import Summits.QuantumFields.YangMills.Theorems.SwapTwistDeficitToronLogShell
import Literature.MathematicalPhysics.QuantumLattice.SU2HaarSmallBallUpper
import HarnessLib

/-!
# The 4-letter commutator small ball, CEILING side — I: one straightened letter confines the others to a rotated slab

Companion (upper bound) to ✓`ToronLog.haar_pi_nearlyCommuting_ge` (w2 g54, `Theorems/SwapTwistDeficitToronLog.lean`): the product-Haar mass of
the quadruples `(C_μ) ∈ SU(2)⁴` whose unit quaternions pairwise commute up to `t` is ALSO `≤ C·t⁶·log(1/t)` — so the `k = 4` zero-mode block of
the toron valley (four commuting holonomies; the central strata of crux ⟨stmt-QuantumFields-24497⟩ `ToronValleyVolume.ToronTubeVolumeLaw`) has
small-ball exponent EXACTLY `6 = 2·3` with EXACTLY ONE logarithm (pole `3`, multiplicity `2` in the quartic variable `s = t²`), the rigorous form
of the planner's «ONE LOG» kit rows j330298/j332219 on ⟨24497⟩.

This file (ball model of Haar measure, ✓`coneMeasure`, ✓`quatBox`, ✓`conjIso` of `SwapTwistDeficitToronLogQuaternion`):
* §1 quaternion lemmas: real part and `‖Im‖` are conjugation invariant; `exists_unit_straighten` — for `Im y ≠ 0` some unit `u` has
  `ū y u = re y + ‖Im y‖·i` (the cone conjugator ✓`coneQ` off the negative `i`-ray, the letter `j` on it);
* §2 ★ `section_subset_preimage_box`: if `‖Im w‖ ≤ ‖Im y‖ =: m`, `‖w‖ < 1` and `‖yw − wy‖ ≤ t` then `ū w u` lies in the coordinate box
  `[-1,1] × [-m,m] × [-t/(2m), t/(2m)]²` (after straightening `y`, `‖[y,w]‖ = 2m·‖(Im w)_⊥‖`); hence ★ `coneMeasure_section_le`:
  the cone mass of the section `{w | ‖Im w‖ ≤ ‖Im y‖, ‖yw − wy‖ ≤ t}` is `≤ c·4t²/‖Im y‖` (`c = vol(B⁴)⁻¹`), and trivially `≤ 1`;
* §3 `coneMeasure_imBall_le`: `coneMeasure {‖Im y‖ ≤ r} ≤ c·16r³` (a coordinate box), the dyadic shells of part II.
HONEST LABEL: finite-dimensional volume bookkeeping toward the fixed-`L` zero-mode factor of ⟨24497⟩; nothing about ⟨24497⟩/⟨24196⟩ or any rung is
proved; the Yang–Mills mass gap is NOT proved; no summit is proved by a line.  Seat ym-line-fcl-p3 g43 (cell ym-idea-1, free hands;
`--supports stmt-QuantumFields-24497`).  THEOREMS ONLY (0 `def`, 0 `sorry`), standard axioms.  References: [cite: Vanbaal2001]; [cite: Luscher1983, §2]; [folklore].
-/

set_option autoImplicit false

noncomputable section

open MeasureTheory Quaternion Set
open scoped Quaternion ENNReal BigOperators
open Literature.MathematicalPhysics.QuantumLattice
open Literature.MathematicalPhysics.QuantumFieldTheory (haarProbability)
open Summit.QuantumFields.YangMills.Theorems.SwapTwistDeficit.ToronLog

attribute [local instance] Literature.Analysis.FluidPDE.Tao2016.quatMeasurableSpace
  Literature.Analysis.FluidPDE.Tao2016.quatBorelSpace
  Literature.MathematicalPhysics.QuantumLattice.secondCountableTopology_su2

namespace Summit.QuantumFields.YangMills.Theorems.ToronValleyVolume.NearlyCommutingCeiling

/-! ## §1 Quaternion lemmas: conjugation invariants and the straightening unit -/

/-- Conjugation by a unit quaternion preserves the real part. [folklore] -/
theorem re_conj_of_norm_eq_one {u : ℍ} (hu : ‖u‖ = 1) (w : ℍ) : (star u * w * u).re = w.re := by
  have hus : u * star u = 1 := by
    rw [Quaternion.self_mul_star, Quaternion.normSq_eq_norm_mul_self, hu, mul_one, Quaternion.coe_one]
  have hcomm : (star u * (w * u)).re = ((w * u) * star u).re := by simp only [Quaternion.re_mul]; ring
  rw [mul_assoc, hcomm, mul_assoc, hus, mul_one]

/-- Conjugation by a unit quaternion preserves the norm. [folklore] -/
theorem norm_conj_of_norm_eq_one {u : ℍ} (hu : ‖u‖ = 1) (w : ℍ) : ‖star u * w * u‖ = ‖w‖ := by
  rw [norm_mul, norm_mul, norm_star, hu, one_mul, mul_one]

/-- `‖Im w‖² = ‖w‖² − (re w)²`. [folklore] -/
theorem sq_norm_im_eq (w : ℍ) : ‖w.im‖ ^ 2 = ‖w‖ ^ 2 - w.re ^ 2 := by
  rw [WeakCouplingRates.sq_norm_im, sq_norm_eq_sum_sq]; ring

/-- Conjugation by a unit quaternion preserves `‖Im ·‖`. [folklore] -/
theorem norm_im_conj_of_norm_eq_one {u : ℍ} (hu : ‖u‖ = 1) (w : ℍ) : ‖(star u * w * u).im‖ = ‖w.im‖ := by
  have h : ‖(star u * w * u).im‖ ^ 2 = ‖w.im‖ ^ 2 := by
    rw [sq_norm_im_eq, sq_norm_im_eq, re_conj_of_norm_eq_one hu, norm_conj_of_norm_eq_one hu]
  exact (pow_left_inj₀ (norm_nonneg _) (norm_nonneg _) two_ne_zero).1 h

/-- Conjugation by a unit quaternion transports commutators: `[ū y u, ū w u] = ū [y, w] u`. [folklore] -/
theorem comm_conj_of_norm_eq_one {u : ℍ} (hu : ‖u‖ = 1) (y w : ℍ) :
    (star u * y * u) * (star u * w * u) - (star u * w * u) * (star u * y * u) = star u * (y * w - w * y) * u := by
  have hus : u * star u = 1 := by
    rw [Quaternion.self_mul_star, Quaternion.normSq_eq_norm_mul_self, hu, mul_one, Quaternion.coe_one]
  have h1 : ∀ a b : ℍ, (star u * a * u) * (star u * b * u) = star u * (a * b) * u := by
    intro a b
    calc (star u * a * u) * (star u * b * u) = star u * a * (u * star u) * b * u := by simp only [mul_assoc]
      _ = star u * (a * b) * u := by rw [hus]; simp only [mul_one, mul_assoc]
  rw [h1, h1, mul_sub, sub_mul]

/-- Components of the imaginary part are bounded by its norm. [folklore] -/
theorem abs_imI_le_norm_im (w : ℍ) : |w.imI| ≤ ‖w.im‖ := by
  have h := WeakCouplingRates.sq_norm_im w
  exact abs_le_of_sq_le_sq' (by nlinarith [sq_nonneg w.imJ, sq_nonneg w.imK]) (norm_nonneg _) |> fun h' => abs_le.2 h'

/-- **Straightening unit**: for `Im y ≠ 0` there is a unit quaternion `u` with `ū y u = re y ± ‖Im y‖·i` (✓`axisPoint y` or its
conjugate).  Off the negative `i`-ray it is the normalised cone conjugator ✓`coneQ y` (✓`coneQ_conj`, sign `+`); on that ray `u = 1`
(sign `−`). [folklore] -/
theorem exists_unit_straighten {y : ℍ} (hy : y.im ≠ 0) :
    ∃ u : ℍ, ‖u‖ = 1 ∧ (star u * y * u = axisPoint y ∨ star u * y * u = star (axisPoint y)) := by
  have hm : 0 < ‖y.im‖ := norm_pos_iff.2 hy
  have hrel := WeakCouplingRates.sq_norm_im y
  by_cases hray : 0 < ‖y.im‖ + y.imI
  · -- the cone conjugator
    have hN : 0 < normSq (coneQ y) := by rw [normSq_coneQ]; positivity
    have hq : coneQ y ≠ 0 := (normSq_ne_zero).1 hN.ne'
    have hqn : ‖coneQ y‖ ≠ 0 := norm_ne_zero_iff.2 hq
    refine ⟨‖coneQ y‖⁻¹ • coneQ y, by rw [norm_smul, norm_inv, norm_norm, inv_mul_cancel₀ hqn], Or.inl ?_⟩
    rw [Quaternion.star_smul, star_coneQ, smul_mul_assoc, smul_mul_assoc, mul_smul_comm, smul_smul, coneQ_conj, smul_smul,
      ← mul_inv, ← Quaternion.normSq_eq_norm_mul_self, inv_mul_cancel₀ hN.ne', one_smul]
  · -- on the negative `i`-ray: `y = re y − ‖Im y‖ i` is already straight (sign `−`)
    have hray' : ‖y.im‖ + y.imI ≤ 0 := not_lt.1 hray
    have hI : y.imI = -‖y.im‖ := by
      have h1 : |y.imI| ≤ ‖y.im‖ := abs_imI_le_norm_im y
      have h2 := (abs_le.1 h1).1
      linarith
    have hJK : y.imJ ^ 2 + y.imK ^ 2 = 0 := by rw [hI] at hrel; nlinarith
    have hJ : y.imJ = 0 := by nlinarith [sq_nonneg y.imJ, sq_nonneg y.imK]
    have hK : y.imK = 0 := by nlinarith [sq_nonneg y.imJ, sq_nonneg y.imK]
    refine ⟨1, norm_one, Or.inr ?_⟩
    rw [star_one, one_mul, mul_one]
    ext <;> simp [axisPoint, hJ, hK, hI]

/-! ## §2 The section of the nearly-commuting event over one straightened letter -/

/-- A straightened letter: `‖[y′, w]‖² = 4m²((w_J)² + (w_K)²)` for `y′ = re y + m·i = axisPoint y`, `m = ‖Im y‖`. [folklore] -/
theorem norm_comm_sq_axisPoint (y w : ℍ) :
    ‖axisPoint y * w - w * axisPoint y‖ ^ 2 = 4 * ‖y.im‖ ^ 2 * (w.imJ ^ 2 + w.imK ^ 2) := by
  rw [norm_comm_sq]; simp [axisPoint]; ring

/-- The same for the conjugate straightened letter `re y − m·i`. [folklore] -/
theorem norm_comm_sq_star_axisPoint (y w : ℍ) :
    ‖star (axisPoint y) * w - w * star (axisPoint y)‖ ^ 2 = 4 * ‖y.im‖ ^ 2 * (w.imJ ^ 2 + w.imK ^ 2) := by
  rw [norm_comm_sq]; simp [axisPoint]; ring

/-- ★ **Section ⊆ rotated slab.**  If `Im y ≠ 0`, `u` straightens `y` (`ū y u = re y + m·i`, `m = ‖Im y‖`), and `w` has `‖w‖ < 1`,
`‖Im w‖ ≤ m`, `‖yw − wy‖ ≤ t` (`t ≥ 0`), then `ū w u` lies in the box `[-1,1] × [-m,m] × [-t/(2m), t/(2m)]²`. [folklore] -/
theorem section_subset_preimage_box {y u : ℍ} {t : ℝ} (ht : 0 ≤ t) (hy : y.im ≠ 0) (hu : ‖u‖ = 1)
    (hstr : star u * y * u = axisPoint y ∨ star u * y * u = star (axisPoint y)) :
    {w : ℍ | ‖w.im‖ ≤ ‖y.im‖ ∧ ‖y * w - w * y‖ ≤ t} ∩ Metric.ball 0 1 ⊆
      (conjIso u hu) ⁻¹' quatBox ![-1, -‖y.im‖, -(t / (2 * ‖y.im‖)), -(t / (2 * ‖y.im‖))]
        ![1, ‖y.im‖, t / (2 * ‖y.im‖), t / (2 * ‖y.im‖)] := by
  have hm : 0 < ‖y.im‖ := norm_pos_iff.2 hy
  intro w hw
  simp only [Set.mem_inter_iff, Set.mem_setOf_eq, Metric.mem_ball, dist_zero_right] at hw
  obtain ⟨⟨hIm, hcomm⟩, hball⟩ := hw
  simp only [Set.mem_preimage, conjIso_apply, quatBox, Set.mem_setOf_eq, Matrix.cons_val_zero, Matrix.cons_val_one,
    Matrix.cons_val]
  set w' : ℍ := star u * w * u with hw'
  -- real part and first imaginary coordinate
  have hre : |w'.re| ≤ 1 := by
    have h1 : |w'.re| ≤ ‖w'‖ := abs_re_le_norm w'
    rw [hw', norm_conj_of_norm_eq_one hu] at h1
    exact h1.trans hball.le
  have hI : |w'.imI| ≤ ‖y.im‖ := by
    have h1 : |w'.imI| ≤ ‖w'.im‖ := abs_imI_le_norm_im w'
    rw [hw', norm_im_conj_of_norm_eq_one hu] at h1
    exact h1.trans hIm
  -- the transverse coordinates from the commutator
  have hc : ‖(star u * y * u) * w' - w' * (star u * y * u)‖ ≤ t := by
    rw [hw', comm_conj_of_norm_eq_one hu, norm_conj_of_norm_eq_one hu]
    exact hcomm
  have hsq : 4 * ‖y.im‖ ^ 2 * (w'.imJ ^ 2 + w'.imK ^ 2) ≤ t ^ 2 := by
    rcases hstr with h | h
    · rw [← norm_comm_sq_axisPoint, ← h]
      exact pow_le_pow_left₀ (norm_nonneg _) hc 2
    · rw [← norm_comm_sq_star_axisPoint, ← h]
      exact pow_le_pow_left₀ (norm_nonneg _) hc 2
  have hb : (t / (2 * ‖y.im‖)) ^ 2 = t ^ 2 / (4 * ‖y.im‖ ^ 2) := by rw [div_pow]; ring
  have h4 : 0 < 4 * ‖y.im‖ ^ 2 := by positivity
  have hJ2 : w'.imJ ^ 2 ≤ (t / (2 * ‖y.im‖)) ^ 2 := by
    rw [hb, le_div_iff₀ h4]; nlinarith [sq_nonneg w'.imK]
  have hK2 : w'.imK ^ 2 ≤ (t / (2 * ‖y.im‖)) ^ 2 := by
    rw [hb, le_div_iff₀ h4]; nlinarith [sq_nonneg w'.imJ]
  have hr0 : 0 ≤ t / (2 * ‖y.im‖) := by positivity
  have hJ := abs_le.1 (abs_le_of_sq_le_sq' hJ2 hr0 |> fun h => abs_le.2 h)
  have hK := abs_le.1 (abs_le_of_sq_le_sq' hK2 hr0 |> fun h => abs_le.2 h)
  obtain ⟨hre1, hre2⟩ := abs_le.1 hre
  obtain ⟨hI1, hI2⟩ := abs_le.1 hI
  exact ⟨hre1, hre2, hI1, hI2, hJ.1, hJ.2, hK.1, hK.2⟩

/-- The section is a closed, hence measurable, set. [folklore] -/
theorem measurableSet_section (y : ℍ) (t : ℝ) : MeasurableSet {w : ℍ | ‖w.im‖ ≤ ‖y.im‖ ∧ ‖y * w - w * y‖ ≤ t} := by
  have h1 : MeasurableSet {w : ℍ | ‖w.im‖ ≤ ‖y.im‖} :=
    measurableSet_le (continuous_norm.comp continuous_im).measurable measurable_const
  have h2 : MeasurableSet {w : ℍ | ‖y * w - w * y‖ ≤ t} :=
    measurableSet_le (((continuous_const.mul continuous_id).sub (continuous_id.mul continuous_const)).norm).measurable
      measurable_const
  exact h1.inter h2

/-- ★ **Volume of the section**: `vol({w | ‖Im w‖ ≤ ‖Im y‖, ‖yw − wy‖ ≤ t} ∩ B⁴) ≤ 4t²/‖Im y‖` for `Im y ≠ 0`. [folklore] -/
theorem volume_section_le {y : ℍ} {t : ℝ} (ht : 0 ≤ t) (hy : y.im ≠ 0) :
    volume ({w : ℍ | ‖w.im‖ ≤ ‖y.im‖ ∧ ‖y * w - w * y‖ ≤ t} ∩ Metric.ball 0 1) ≤ ENNReal.ofReal (4 * t ^ 2 / ‖y.im‖) := by
  have hm : 0 < ‖y.im‖ := norm_pos_iff.2 hy
  obtain ⟨u, hu, hstr⟩ := exists_unit_straighten hy
  refine (measure_mono (section_subset_preimage_box ht hy hu hstr)).trans ?_
  rw [(conjIso u hu).measurePreserving.measure_preimage (measurableSet_quatBox _ _).nullMeasurableSet, volume_quatBox]
  · apply le_of_eq
    congr 1
    simp only [Matrix.cons_val_zero, Matrix.cons_val_one, Matrix.cons_val]
    field_simp
    ring
  · intro i
    have : 0 ≤ t / (2 * ‖y.im‖) := by positivity
    fin_cases i <;> simp <;> linarith [hm.le]

/-- `coneMeasure A = c · vol(A ∩ B⁴)` for measurable `A`. [folklore] -/
theorem coneMeasure_eq (A : Set ℍ) (hA : MeasurableSet A) :
    coneMeasure A = ((volume : Measure ℍ) (Metric.ball 0 1))⁻¹ * volume (A ∩ Metric.ball 0 1) := by
  rw [coneMeasure, Measure.smul_apply, Measure.restrict_apply hA, smul_eq_mul]

/-- ★ **Cone mass of the section**: `≤ c·4t²/‖Im y‖`. [folklore] -/
theorem coneMeasure_section_le {y : ℍ} {t : ℝ} (ht : 0 ≤ t) (hy : y.im ≠ 0) :
    coneMeasure {w : ℍ | ‖w.im‖ ≤ ‖y.im‖ ∧ ‖y * w - w * y‖ ≤ t} ≤ ENNReal.ofReal (coneConst * (4 * t ^ 2 / ‖y.im‖)) := by
  rw [coneMeasure_eq _ (measurableSet_section y t), ENNReal.ofReal_mul coneConst_pos.le, ← inv_volume_ball_eq]
  exact mul_le_mul_right (volume_section_le ht hy) _

/-- The cone mass of any set is at most `1`. [folklore] -/
theorem coneMeasure_le_one (A : Set ℍ) : coneMeasure A ≤ 1 := by
  haveI := isProbabilityMeasure_coneMeasure
  exact prob_le_one

/-! ## §3 The cone mass of `{‖Im y‖ ≤ r}` -/

/-- `{‖Im y‖ ≤ r} ∩ B⁴` lies in the coordinate box `[-1,1] × [-r,r]³`. [folklore] -/
theorem imBall_inter_ball_subset (r : ℝ) :
    {y : ℍ | ‖y.im‖ ≤ r} ∩ Metric.ball 0 1 ⊆ quatBox ![-1, -r, -r, -r] ![1, r, r, r] := by
  intro y hy
  simp only [Set.mem_inter_iff, Set.mem_setOf_eq, Metric.mem_ball, dist_zero_right] at hy
  obtain ⟨hr, hball⟩ := hy
  have hrel := WeakCouplingRates.sq_norm_im y
  have hre := abs_le.1 ((abs_re_le_norm y).trans hball.le)
  have hI := abs_le.1 ((abs_imI_le_norm_im y).trans hr)
  have hJ' : |y.imJ| ≤ ‖y.im‖ :=
    abs_le_of_sq_le_sq' (by nlinarith [sq_nonneg y.imI, sq_nonneg y.imK]) (norm_nonneg _) |> fun h' => abs_le.2 h'
  have hK' : |y.imK| ≤ ‖y.im‖ :=
    abs_le_of_sq_le_sq' (by nlinarith [sq_nonneg y.imI, sq_nonneg y.imJ]) (norm_nonneg _) |> fun h' => abs_le.2 h'
  have hJ := abs_le.1 (hJ'.trans hr)
  have hK := abs_le.1 (hK'.trans hr)
  simp only [quatBox, Set.mem_setOf_eq, Matrix.cons_val_zero, Matrix.cons_val_one, Matrix.cons_val]
  exact ⟨hre.1, hre.2, hI.1, hI.2, hJ.1, hJ.2, hK.1, hK.2⟩

/-- `{‖Im y‖ ≤ r}` is measurable. [folklore] -/
theorem measurableSet_imBall (r : ℝ) : MeasurableSet {y : ℍ | ‖y.im‖ ≤ r} :=
  measurableSet_le (continuous_norm.comp continuous_im).measurable measurable_const

/-- ★ `coneMeasure {‖Im y‖ ≤ r} ≤ c · 16 r³`. [folklore] -/
theorem coneMeasure_imBall_le {r : ℝ} (hr : 0 ≤ r) :
    coneMeasure {y : ℍ | ‖y.im‖ ≤ r} ≤ ENNReal.ofReal (coneConst * (16 * r ^ 3)) := by
  rw [coneMeasure_eq _ (measurableSet_imBall r), ENNReal.ofReal_mul coneConst_pos.le, ← inv_volume_ball_eq]
  refine mul_le_mul_right ((measure_mono (imBall_inter_ball_subset r)).trans ?_) _
  rw [volume_quatBox]
  · apply le_of_eq
    congr 1
    simp only [Matrix.cons_val_zero, Matrix.cons_val_one, Matrix.cons_val]
    ring
  · intro i
    fin_cases i <;> simp <;> linarith

/-- `{r < ‖Im y‖}` is measurable. [folklore] -/
theorem measurableSet_imBall_compl (r : ℝ) : MeasurableSet {y : ℍ | r < ‖y.im‖} :=
  measurableSet_lt measurable_const (continuous_norm.comp continuous_im).measurable

/-- `{1 < ‖Im y‖}` is a cone-null set (`‖Im y‖ ≤ ‖y‖ < 1` on the ball). [folklore] -/
theorem coneMeasure_imBall_compl_one : coneMeasure {y : ℍ | 1 < ‖y.im‖} = 0 := by
  rw [coneMeasure_eq _ (measurableSet_imBall_compl 1)]
  have h : {y : ℍ | 1 < ‖y.im‖} ∩ Metric.ball 0 1 = ∅ := by
    ext y
    simp only [Set.mem_inter_iff, Set.mem_setOf_eq, Metric.mem_ball, dist_zero_right, Set.mem_empty_iff_false, iff_false,
      not_and, not_lt]
    intro h1
    have h2 : ‖y.im‖ ≤ ‖y‖ := by
      have := sq_norm_im_eq y
      nlinarith [sq_nonneg y.re, norm_nonneg y, norm_nonneg y.im]
    linarith
  rw [h, measure_empty, mul_zero]

end Summit.QuantumFields.YangMills.Theorems.ToronValleyVolume.NearlyCommutingCeiling

end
######
Restate the data word for word. Begin at its first line, end at the line that contains "proved; the Yang–Mills", and include both.

Answer area
import Summits.QuantumFields.YangMills.Theorems.SwapTwistDeficitToronLogShell
import Literature.MathematicalPhysics.QuantumLattice.SU2HaarSmallBallUpper
import HarnessLib

/-!
# The 4-letter commutator small ball, CEILING side — I: one straightened letter confines the others to a rotated slab

Companion (upper bound) to ✓`ToronLog.haar_pi_nearlyCommuting_ge` (w2 g54, `Theorems/SwapTwistDeficitToronLog.lean`): the product-Haar mass of
the quadruples `(C_μ) ∈ SU(2)⁴` whose unit quaternions pairwise commute up to `t` is ALSO `≤ C·t⁶·log(1/t)` — so the `k = 4` zero-mode block of
the toron valley (four commuting holonomies; the central strata of crux ⟨stmt-QuantumFields-24497⟩ `ToronValleyVolume.ToronTubeVolumeLaw`) has
small-ball exponent EXACTLY `6 = 2·3` with EXACTLY ONE logarithm (pole `3`, multiplicity `2` in the quartic variable `s = t²`), the rigorous form
of the planner's «ONE LOG» kit rows j330298/j332219 on ⟨24497⟩.

This file (ball model of Haar measure, ✓`coneMeasure`, ✓`quatBox`, ✓`conjIso` of `SwapTwistDeficitToronLogQuaternion`):
* §1 quaternion lemmas: real part and `‖Im‖` are conjugation invariant; `exists_unit_straighten` — for `Im y ≠ 0` some unit `u` has
  `ū y u = re y + ‖Im y‖·i` (the cone conjugator ✓`coneQ` off the negative `i`-ray, the letter `j` on it);
* §2 ★ `section_subset_preimage_box`: if `‖Im w‖ ≤ ‖Im y‖ =: m`, `‖w‖ < 1` and `‖yw − wy‖ ≤ t` then `ū w u` lies in the coordinate box
  `[-1,1] × [-m,m] × [-t/(2m), t/(2m)]²` (after straightening `y`, `‖[y,w]‖ = 2m·‖(Im w)_⊥‖`); hence ★ `coneMeasure_section_le`:
  the cone mass of the section `{w | ‖Im w‖ ≤ ‖Im y‖, ‖yw − wy‖ ≤ t}` is `≤ c·4t²/‖Im y‖` (`c = vol(B⁴)⁻¹`), and trivially `≤ 1`;
* §3 `coneMeasure_imBall_le`: `coneMeasure {‖Im y‖ ≤ r} ≤ c·16r³` (a coordinate box), the dyadic shells of part II.
HONEST LABEL: finite-dimensional volume bookkeeping toward the fixed-`L` zero-mode factor of ⟨24497⟩; nothing about ⟨24497⟩/⟨24196⟩ or any rung is
proved; the Yang–Mills mass gap is NOT proved; no summit is proved by a line.  Seat ym-line-fcl-p3 g43 (cell ym-idea-1, free hands;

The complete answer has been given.